■ What is required: Print, exactly as they appear in the listing below, the lines from the line with "have h1 : cohomologyMap" to the line with "β χ x = χ ⟨cohomologyMap", with both end lines kept.

***** Material for this exercise *****

import Summits.BirchSwinnertonDyer.Rank1Residual.X11b.SelmerTorsionControl
import Literature.NumberTheory.GaloisRepresentations.ContinuousCohomologyCoefficientColimit
import Mathlib.Algebra.Module.CharacterModule
import HarnessLib

/-!
# Crux 4 `BSDpOnCellC` (stmt-BirchSwinnertonDyer-19034), line «telescope», leaf N2 sub-leaf W3 / leaf N3′ — TRANSPORT OF `H¹`,
# SELMER GROUPS AND THEIR PONTRYAGIN DUALS ALONG A MORPHISM OF COEFFICIENTS WITH BOUNDED-TORSION KERNEL AND COKERNEL
# (successor LEAD `cruxlead-19034` g3; `--supports`, helper; generic cocycle algebra, THEOREMS ONLY)

HONEST FRAMING. Nothing in this file is specific to elliptic curves; it proves no stub, no crux and no summit statement; BSD is proved
for no curve. It is the generic half of the «transport along a quasi-isomorphism of coefficients» step (m3) of ideator bsd-idea-12 g36's
pricing memo `Cruxes/BSDpOnCellC/W-PRICING-n2.md` (sub-leaf W3 `stub_weightTwoTransport` of leaf N2 `stub_weightTwoControl`, and the
transport along `θ_k` inside leaf N3′ `stub_memberControlMod` of telescope v9): there the fibre data (fd₀)/(fd_k) of leaf N1 give an
equivariant map of discrete coefficient modules `θ : A₂[π] → A'` with FINITE kernel and cokernel, hence the induced map of big
(co-induced) modules `Θ : M₂[π] → M'` has kernel and cokernel killed by a power of `p`; this file turns such a `Θ` into statements about
`H¹`, Selmer groups and their Pontryagin duals with explicit annihilators.

SETTING. `Γ` a topological group, `A` a commutative coefficient ring, `ρ₁ : ContinuousRep Γ A M₁`, `ρ₂ : ContinuousRep Γ A M₂` on
DISCRETE modules, `f : ρ₁.toTopRep ⟶ ρ₂.toTopRep` a morphism (equivariant, `A`-linear), and scalars `a b : A` with
(hker) `∀ m, f m = 0 → a • m = 0` (the kernel of `f` is killed by `a`) and (hcoker) `∀ m₂, ∃ m₁, f m₁ = b • m₂` (the cokernel of `f` is
killed by `b`). Local conditions: any family `φ v : Γ_v →ₜ* Γ` and constrained set `L` (the tree's `TorsionControl.selmer φ L ρ`).

* §1 `smul_eq_zero_of_cohomologyMap_eq_zero` — **`ker H¹(f)` is killed by `a * b`**: `H¹(f) x = 0 → (a * b) • x = 0`.
  `exists_cohomologyMap_eq_smul` — **`coker H¹(f)` is killed by `a * b`**: `∀ y, ∃ x, H¹(f) x = (a * b) • y` (the lift `s ∘ ψ` of a
  cocycle `ψ` along a set-theoretic section `s` of `f` over `b • M₂` has coboundary valued in `ker f`, so `a • (s ∘ ψ)` is a cocycle).
* §2 `smul_eq_zero_of_cohomologyMap_eq_zero_of_mem_selmer` / **`exists_mem_selmer_cohomologyMap_eq_smul`** — the same for the Selmer
  groups `Sel_L(ρ₁) → Sel_L(ρ₂)`: kernel killed by `a * b`, cokernel killed by `(a * b) ^ 2` (one factor to lift the class, one factor to
  kill the constrained local restrictions of the lift, by §1 applied to the restricted representations `ρᵢ.restrict (φ v)`).
* §3 the PONTRYAGIN-DUAL form used by the weight-two / member transport: **`exists_dual_selmer_transfer`** — an `A`-linear
  `β = (Sel f)^∨ : Sel_L(ρ₂)^∨ → Sel_L(ρ₁)^∨` (stated by its defining identity, no new definition) with **kernel killed by `(a * b) ^ 2`**
  and **cokernel killed by `a * b`** (a character of `Sel_L(ρ₁)` multiplied by `a * b` vanishes on `ker (Sel f)`, so it factors through
  the image and extends to `Sel_L(ρ₂)` by divisibility of `ℚ/ℤ`, Mathlib `CharacterModule.dual_surjective_of_injective`). THEOREMS ONLY.

Downstream (not here): with `A = Λ = ℤ_p⟦T⟧`, `a = b = p^e`, the char-ideal calculus (`Module.charIdeal_eq_mul_of_exact`,
`exists_span_pow_le_charIdeal_of_isTorsionBy`) turns §3 into `(p^{e'}) · char_Λ(Sel_L(ρ₁)^∨) ⊆ char_Λ(Sel_L(ρ₂)^∨)` for finitely generated
torsion duals — the shape of W3's `p^e · char_Λ(Y) ⊆ …` clause.

References: J.-P. Serre, *Galois Cohomology* (1997), I §2.2–2.4 (cocycles, functoriality) [SerreGaloisCohomology1997]; R. Greenberg,
*Iwasawa theory for elliptic curves*, LNM 1716 (1999), §4 (control arguments with bounded kernels and cokernels) [GreenbergLNM1716];
C. Skinner–E. Urban, Invent. Math. 195 (2014), Lemma 3.2.6 / Prop. 3.2.3 (shape only) [SkinnerUrban2014].
-/

noncomputable section

open CategoryTheory Literature.NumberTheory.GaloisRepresentations
open scoped ContRepresentation

universe u

set_option linter.dupNamespace false

namespace Summit.BirchSwinnertonDyer.BirchSwinnertonDyer.Theorems.TelescopeK2CohomologyTransfer

open Summit.BirchSwinnertonDyer.Rank1Residual.X11b.TorsionControl

variable {A : Type*} [CommRing A] [TopologicalSpace A]
variable {Γ : Type u} [Group Γ] [TopologicalSpace Γ] [IsTopologicalGroup Γ]
variable {M₁ : Type u} [AddCommGroup M₁] [Module A M₁] [TopologicalSpace M₁] [DiscreteTopology M₁]
  [ContinuousSMul A M₁]
variable {M₂ : Type u} [AddCommGroup M₂] [Module A M₂] [TopologicalSpace M₂] [DiscreteTopology M₂]
  [ContinuousSMul A M₂]
variable {ρ₁ : ContinuousRep Γ A M₁} {ρ₂ : ContinuousRep Γ A M₂}

/-! ## §1 `H¹`: kernel and cokernel of `H¹(f)` are killed by `a * b` -/

/-- **`ker H¹(f)` is killed by `a * b`.** If `f : M₁ → M₂` has kernel killed by `a` and cokernel killed by `b`, and the class `x ∈ H¹(Γ, M₁)`
dies under `H¹(f)`, then `(a * b) • x = 0`: writing `f ∘ φ = ∂v` and `f m₁ = b • v`, the cochain `b • φ − ∂m₁` is valued in `ker f`, so
`a • (b • φ − ∂m₁) = 0`, i.e. `(a * b) • φ = ∂(a • m₁)`. [cite: SerreGaloisCohomology1997, I §2.2 and §5.1] -/
theorem smul_eq_zero_of_cohomologyMap_eq_zero (f : ρ₁.toTopRep ⟶ ρ₂.toTopRep) {a b : A}
    (hker : ∀ m : M₁, f.hom m = 0 → a • m = 0) (hcoker : ∀ m₂ : M₂, ∃ m₁ : M₁, f.hom m₁ = b • m₂)
    {x : continuousCohomology 1 ρ₁.toTopRep} (hx : cohomologyMap f 1 x = 0) :
    (a * b) • x = 0 := by
  obtain ⟨φ, rfl⟩ := oneCocycleClass_surjective _ x
  obtain ⟨v, hv⟩ := (ContinuousRep.cohomologyMap_oneCocycleClass_eq_zero_iff f φ).1 hx
  obtain ⟨m₁, hm₁⟩ := hcoker v
  rw [← oneCocycleClass_smul, oneCocycleClass_eq_zero_iff]
  refine ⟨a • m₁, fun g => ?_⟩
  have h1 : f.hom (b • φ.1 g - (ρ₁ g m₁ - m₁)) = 0 := by
    rw [map_sub, map_sub, map_smul, hv g, ContinuousRep.hom_comm_apply f g m₁, hm₁, map_smul,
      smul_sub, sub_self]
  have h2 := hker _ h1
  rw [smul_sub, sub_eq_zero, ← mul_smul] at h2
  change (a * b) • φ.1 g = ρ₁.toTopRep.ρ g (a • m₁) - a • m₁
  rw [h2, smul_sub, ContinuousRep.toTopRep_ρ_apply, map_smul]

omit [IsTopologicalGroup Γ] in
/-- A set-theoretic section of `f` over `b • M₂`: `f (sect m₂) = b • m₂`. [folklore] -/
theorem exists_section (f : ρ₁.toTopRep ⟶ ρ₂.toTopRep) {b : A}
    (hcoker : ∀ m₂ : M₂, ∃ m₁ : M₁, f.hom m₁ = b • m₂) :
    ∃ s : M₂ → M₁, ∀ m₂, f.hom (s m₂) = b • m₂ :=
  ⟨fun m₂ => (hcoker m₂).choose, fun m₂ => (hcoker m₂).choose_spec⟩

omit [IsTopologicalGroup Γ] in
/-- **The lifted cocycle.** For a continuous crossed homomorphism `ψ : Γ → M₂` and a section `s` of `f` over `b • M₂`, the continuous map
`a • (s ∘ ψ) : Γ → M₁` (continuity: `M₂` is discrete) is a crossed homomorphism: its defect `η(gh) − η(g) − g•η(h)` (for `η = s ∘ ψ`) maps to
`b • 0 = 0` under `f`, hence is killed by `a`. [cite: SerreGaloisCohomology1997, I §2.2] -/
theorem smul_comp_mem_contOneCocycles (f : ρ₁.toTopRep ⟶ ρ₂.toTopRep) {a b : A}
    (hker : ∀ m : M₁, f.hom m = 0 → a • m = 0) {s : M₂ → M₁} (hs : ∀ m₂, f.hom (s m₂) = b • m₂)
    (ψ : contOneCocycles ρ₂.toTopRep) :
    a • (⟨s, continuous_of_discreteTopology⟩ : C(M₂, M₁)).comp ψ.1 ∈ contOneCocycles ρ₁.toTopRep := by
  rw [mem_contOneCocycles_iff]
  intro g h
  have hdef : f.hom (s (ψ.1 (g * h)) - s (ψ.1 g) - ρ₁ g (s (ψ.1 h))) = 0 := by
    rw [map_sub, map_sub, hs, hs, ContinuousRep.hom_comm_apply f g, hs, map_smul, ψ.2 g h,
      ContinuousRep.toTopRep_ρ_apply, smul_add, add_sub_cancel_left, sub_self]
  have h2 := hker _ hdef
  rw [smul_sub, smul_sub, sub_sub, sub_eq_zero] at h2
  change a • s (ψ.1 (g * h)) = a • s (ψ.1 g) + ρ₁.toTopRep.ρ g (a • s (ψ.1 h))
  rw [h2, ContinuousRep.toTopRep_ρ_apply, map_smul]

/-- **`coker H¹(f)` is killed by `a * b`.** Every class `y ∈ H¹(Γ, M₂)` has `(a * b) • y = H¹(f) x` for some `x ∈ H¹(Γ, M₁)` (the class
of the lifted cocycle `a • (s ∘ ψ)`). [cite: SerreGaloisCohomology1997, I §2.2] -/
theorem exists_cohomologyMap_eq_smul (f : ρ₁.toTopRep ⟶ ρ₂.toTopRep) {a b : A}
    (hker : ∀ m : M₁, f.hom m = 0 → a • m = 0) (hcoker : ∀ m₂ : M₂, ∃ m₁ : M₁, f.hom m₁ = b • m₂)
    (y : continuousCohomology 1 ρ₂.toTopRep) :
    ∃ x : continuousCohomology 1 ρ₁.toTopRep, cohomologyMap f 1 x = (a * b) • y := by
  obtain ⟨ψ, rfl⟩ := oneCocycleClass_surjective _ y
  obtain ⟨s, hs⟩ := exists_section f hcoker
  refine ⟨oneCocycleClass _ ⟨_, smul_comp_mem_contOneCocycles f hker hs ψ⟩, ?_⟩
  rw [cohomologyMap_oneCocycleClass, ← oneCocycleClass_smul]
  refine congrArg _ (Subtype.ext (ContinuousMap.ext fun g => ?_))
  rw [pullback_id_resIdHom_apply]
  change f.hom (a • s (ψ.1 g)) = (a * b) • ψ.1 g
  rw [map_smul, hs, ← mul_smul]

/-! ## §2 Selmer groups: kernel killed by `a * b`, cokernel by `(a * b) ^ 2` -/

variable {ι : Type*} {Γv : ι → Type u} [∀ v, Group (Γv v)] [∀ v, TopologicalSpace (Γv v)]
  [∀ v, IsTopologicalGroup (Γv v)] (φ : ∀ v, Γv v →ₜ* Γ) (L : Set ι)

/-- **The kernel of `Sel_L(ρ₁) → Sel_L(ρ₂)` is killed by `a * b`** (a restatement of §1 for Selmer classes; the local conditions play no
role). [cite: GreenbergLNM1716, §4] -/
theorem smul_eq_zero_of_cohomologyMap_eq_zero_of_mem_selmer (f : ρ₁.toTopRep ⟶ ρ₂.toTopRep) {a b : A}
    (hker : ∀ m : M₁, f.hom m = 0 → a • m = 0) (hcoker : ∀ m₂ : M₂, ∃ m₁ : M₁, f.hom m₁ = b • m₂)
    {x : continuousCohomology 1 ρ₁.toTopRep} (_hx : x ∈ selmer φ L ρ₁) (h0 : cohomologyMap f 1 x = 0) :
    (a * b) • x = 0 :=
  smul_eq_zero_of_cohomologyMap_eq_zero f hker hcoker h0

omit [IsTopologicalGroup Γ] in
/-- The restricted morphism `f|_{Γ_v}` has the same kernel bound (same underlying map). [folklore] -/
theorem restrictHom_hker {H : Type u} [Group H] [TopologicalSpace H] (θ : H →ₜ* Γ)
    (f : ρ₁.toTopRep ⟶ ρ₂.toTopRep) {a : A} (hker : ∀ m : M₁, f.hom m = 0 → a • m = 0) :
    ∀ m : M₁, (restrictHom θ f).hom m = 0 → a • m = 0 :=
  fun m hm => hker m (by rwa [restrictHom_hom_apply] at hm)

omit [IsTopologicalGroup Γ] in
/-- The restricted morphism `f|_{Γ_v}` has the same cokernel bound (same underlying map). [folklore] -/
theorem restrictHom_hcoker {H : Type u} [Group H] [TopologicalSpace H] (θ : H →ₜ* Γ)
    (f : ρ₁.toTopRep ⟶ ρ₂.toTopRep) {b : A} (hcoker : ∀ m₂ : M₂, ∃ m₁ : M₁, f.hom m₁ = b • m₂) :
    ∀ m₂ : M₂, ∃ m₁ : M₁, (restrictHom θ f).hom m₁ = b • m₂ :=
  fun m₂ => by
    obtain ⟨m₁, hm₁⟩ := hcoker m₂
    exact ⟨m₁, by rw [restrictHom_hom_apply, hm₁]⟩

/-- **The cokernel of `Sel_L(ρ₁) → Sel_L(ρ₂)` is killed by `(a * b) ^ 2`.** For `y ∈ Sel_L(ρ₂)`: §1 gives `x₀` with `H¹(f) x₀ = (ab) • y`;
at each constrained `v ∈ L`, `res_v (H¹(f) x₀) = (ab) • res_v y = 0`, so by §1 for the restricted representations `(ab) • res_v x₀ = 0`; hence
`x := (ab) • x₀ ∈ Sel_L(ρ₁)` and `H¹(f) x = (ab)² • y`. [cite: GreenbergLNM1716, §4] [cite: SkinnerUrban2014, Lemma 3.2.6 (shape only)] -/
theorem exists_mem_selmer_cohomologyMap_eq_smul (f : ρ₁.toTopRep ⟶ ρ₂.toTopRep) {a b : A}
    (hker : ∀ m : M₁, f.hom m = 0 → a • m = 0) (hcoker : ∀ m₂ : M₂, ∃ m₁ : M₁, f.hom m₁ = b • m₂)
    {y : continuousCohomology 1 ρ₂.toTopRep} (hy : y ∈ selmer φ L ρ₂) :
    ∃ x ∈ selmer φ L ρ₁, cohomologyMap f 1 x = ((a * b) ^ 2) • y := by
  obtain ⟨x₀, hx₀⟩ := exists_cohomologyMap_eq_smul f hker hcoker y
  refine ⟨(a * b) • x₀, ?_, ?_⟩
  · rw [mem_selmer_iff] at hy ⊢
    intro v hv
    have h1 : cohomologyMap (restrictHom (φ v) f) 1 (resH1 ρ₁ (φ v) x₀) = 0 := by
      rw [← resH1_cohomologyMap, hx₀, map_smul, hy v hv, smul_zero]
    rw [map_smul]
    exact smul_eq_zero_of_cohomologyMap_eq_zero (restrictHom (φ v) f) (restrictHom_hker (φ v) f hker)
      (restrictHom_hcoker (φ v) f hcoker) h1
  · rw [map_smul, hx₀, ← mul_smul, pow_two]

/-! ## §3 Pontryagin duals: a dual transfer map `β = (Sel f)^∨` with kernel killed by `(a * b) ^ 2` and cokernel killed by `a * b` -/

/-- **The Pontryagin-dual transfer.** There is an `A`-linear `β : Sel_L(ρ₂)^∨ → Sel_L(ρ₁)^∨` — precomposition with
`Sel f = H¹(f)|_{Sel}` (no new definition is introduced: `β` is `CharacterModule.dual` of the restriction–corestriction of `H¹(f)`,
and its defining identity is part of the statement) — such that (i) `β χ (x) = χ (H¹(f) x)`; (ii) **`ker β` is killed by `(a * b) ^ 2`**
(a character of `Sel_L(ρ₂)` vanishing on the image of `Sel f` vanishes on `(ab)² • Sel_L(ρ₂)`, §2); (iii) **`coker β` is killed by
`a * b`**: for every character `χ` of `Sel_L(ρ₁)`, `(ab) • χ` is constant on the fibres of `Sel f` (it kills `ker (Sel f)`, §2), so it
descends to `im (Sel f)` and extends to a character of `Sel_L(ρ₂)` because `ℚ/ℤ` is divisible (Mathlib
`CharacterModule.dual_surjective_of_injective`). With `A = Λ` and finitely generated torsion duals this is the input of the tree's
`exists_span_pow_mul_charIdeal_le_of_ker` / `…_of_coker` (char ideals compared up to a power of `ab`).
[cite: GreenbergLNM1716, §4] [cite: SkinnerUrban2014, Lemma 3.2.6 (shape only)] -/
theorem exists_dual_selmer_transfer (f : ρ₁.toTopRep ⟶ ρ₂.toTopRep) {a b : A}
    (hker : ∀ m : M₁, f.hom m = 0 → a • m = 0) (hcoker : ∀ m₂ : M₂, ∃ m₁ : M₁, f.hom m₁ = b • m₂) :
    ∃ β : CharacterModule (selmer φ L ρ₂) →ₗ[A] CharacterModule (selmer φ L ρ₁),
      (∀ (χ : CharacterModule (selmer φ L ρ₂)) (x : selmer φ L ρ₁),
          β χ x = χ ⟨cohomologyMap f 1 x, cohomologyMap_mem_selmer φ L f x.2⟩) ∧
      (∀ χ : CharacterModule (selmer φ L ρ₂), β χ = 0 → ((a * b) ^ 2) • χ = 0) ∧
      (∀ χ : CharacterModule (selmer φ L ρ₁), (a * b) • χ ∈ LinearMap.range β) := by
  classical
  -- `F = Sel f`, the restriction–corestriction of `H¹(f)`
  let F : selmer φ L ρ₁ →ₗ[A] selmer φ L ρ₂ :=
    ((cohomologyMap f 1).hom.toLinearMap.domRestrict (selmer φ L ρ₁)).codRestrict (selmer φ L ρ₂)
      fun x => cohomologyMap_mem_selmer φ L f x.2
  have hF : ∀ x : selmer φ L ρ₁, (F x : continuousCohomology 1 ρ₂.toTopRep) = cohomologyMap f 1 x :=
    fun x => rfl
  -- ker F killed by `ab`, coker F by `(ab)²` (§1, §2)
  have hFker : ∀ {x : selmer φ L ρ₁}, F x = 0 → (a * b) • x = 0 := fun {x} hx =>
    Subtype.ext (smul_eq_zero_of_cohomologyMap_eq_zero f hker hcoker
      (by rw [← hF]; exact congrArg Subtype.val hx))
  have hFcoker : ∀ y : selmer φ L ρ₂, ∃ x : selmer φ L ρ₁, F x = ((a * b) ^ 2) • y := fun y => by
    obtain ⟨x, hx, hxy⟩ := exists_mem_selmer_cohomologyMap_eq_smul φ L f hker hcoker y.2
    exact ⟨⟨x, hx⟩, Subtype.ext hxy⟩
  refine ⟨CharacterModule.dual F, fun χ x => rfl, fun χ hχ => ?_, fun χ => ?_⟩
  · -- (ii) kernel
    ext y
    obtain ⟨x, hx⟩ := hFcoker y
    rw [CharacterModule.smul_apply, ← hx]
    exact DFunLike.congr_fun hχ x
  · -- (iii) cokernel
    set χ' : CharacterModule (selmer φ L ρ₁) := (a * b) • χ with hχ'
    have key : ∀ x x' : selmer φ L ρ₁, F x = F x' → χ' x = χ' x' := by
      intro x x' h
      have hk : F (x - x') = 0 := by rw [map_sub, h, sub_self]
      have h0 : χ' (x - x') = 0 := by
        rw [hχ', CharacterModule.smul_apply, hFker hk, map_zero]
      rwa [map_sub, sub_eq_zero] at h0
    have hpre : ∀ z : LinearMap.range F, ∃ x, F x = z := fun z => LinearMap.mem_range.1 z.2
    choose pre hpre using hpre
    let χr : CharacterModule (LinearMap.range F) :=
      { toFun := fun z => χ' (pre z)
        map_zero' := by
          have h := key (pre 0) 0 (by rw [hpre, map_zero]; rfl)
          rw [h, map_zero]
        map_add' := fun z z' => by
          have h := key (pre (z + z')) (pre z + pre z') (by rw [map_add, hpre, hpre, hpre]; rfl)
          rw [h, map_add] }
    have hχr : ∀ x : selmer φ L ρ₁, χr ⟨F x, LinearMap.mem_range_self F x⟩ = χ' x := fun x =>
      key _ _ (hpre _)
    obtain ⟨χ₂, hχ₂⟩ := CharacterModule.dual_surjective_of_injective (LinearMap.range F).subtype
      (Submodule.injective_subtype _) χr
    refine ⟨χ₂, ?_⟩
    ext x
    have h1 : CharacterModule.dual F χ₂ x = χ₂ (F x) := rfl
    have h2 : χ₂ (F x) = CharacterModule.dual (LinearMap.range F).subtype χ₂
        ⟨F x, LinearMap.mem_range_self F x⟩ := rfl
    rw [h1, h2, hχ₂, hχr]

end Summit.BirchSwinnertonDyer.BirchSwinnertonDyer.Theorems.TelescopeK2CohomologyTransfer

end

*****

■ Output of the exercise:
    have h1 : cohomologyMap (restrictHom (φ v) f) 1 (resH1 ρ₁ (φ v) x₀) = 0 := by
      rw [← resH1_cohomologyMap, hx₀, map_smul, hy v hv, smul_zero]
    rw [map_smul]
    exact smul_eq_zero_of_cohomologyMap_eq_zero (restrictHom (φ v) f) (restrictHom_hker (φ v) f hker)
      (restrictHom_hcoker (φ v) f hcoker) h1
  · rw [map_smul, hx₀, ← mul_smul, pow_two]

/-! ## §3 Pontryagin duals: a dual transfer map `β = (Sel f)^∨` with kernel killed by `(a * b) ^ 2` and cokernel killed by `a * b` -/

/-- **The Pontryagin-dual transfer.** There is an `A`-linear `β : Sel_L(ρ₂)^∨ → Sel_L(ρ₁)^∨` — precomposition with
`Sel f = H¹(f)|_{Sel}` (no new definition is introduced: `β` is `CharacterModule.dual` of the restriction–corestriction of `H¹(f)`,
and its defining identity is part of the statement) — such that (i) `β χ (x) = χ (H¹(f) x)`; (ii) **`ker β` is killed by `(a * b) ^ 2`**
(a character of `Sel_L(ρ₂)` vanishing on the image of `Sel f` vanishes on `(ab)² • Sel_L(ρ₂)`, §2); (iii) **`coker β` is killed by
`a * b`**: for every character `χ` of `Sel_L(ρ₁)`, `(ab) • χ` is constant on the fibres of `Sel f` (it kills `ker (Sel f)`, §2), so it
descends to `im (Sel f)` and extends to a character of `Sel_L(ρ₂)` because `ℚ/ℤ` is divisible (Mathlib
`CharacterModule.dual_surjective_of_injective`). With `A = Λ` and finitely generated torsion duals this is the input of the tree's
`exists_span_pow_mul_charIdeal_le_of_ker` / `…_of_coker` (char ideals compared up to a power of `ab`).
[cite: GreenbergLNM1716, §4] [cite: SkinnerUrban2014, Lemma 3.2.6 (shape only)] -/
theorem exists_dual_selmer_transfer (f : ρ₁.toTopRep ⟶ ρ₂.toTopRep) {a b : A}
    (hker : ∀ m : M₁, f.hom m = 0 → a • m = 0) (hcoker : ∀ m₂ : M₂, ∃ m₁ : M₁, f.hom m₁ = b • m₂) :
    ∃ β : CharacterModule (selmer φ L ρ₂) →ₗ[A] CharacterModule (selmer φ L ρ₁),
      (∀ (χ : CharacterModule (selmer φ L ρ₂)) (x : selmer φ L ρ₁),
          β χ x = χ ⟨cohomologyMap f 1 x, cohomologyMap_mem_selmer φ L f x.2⟩) ∧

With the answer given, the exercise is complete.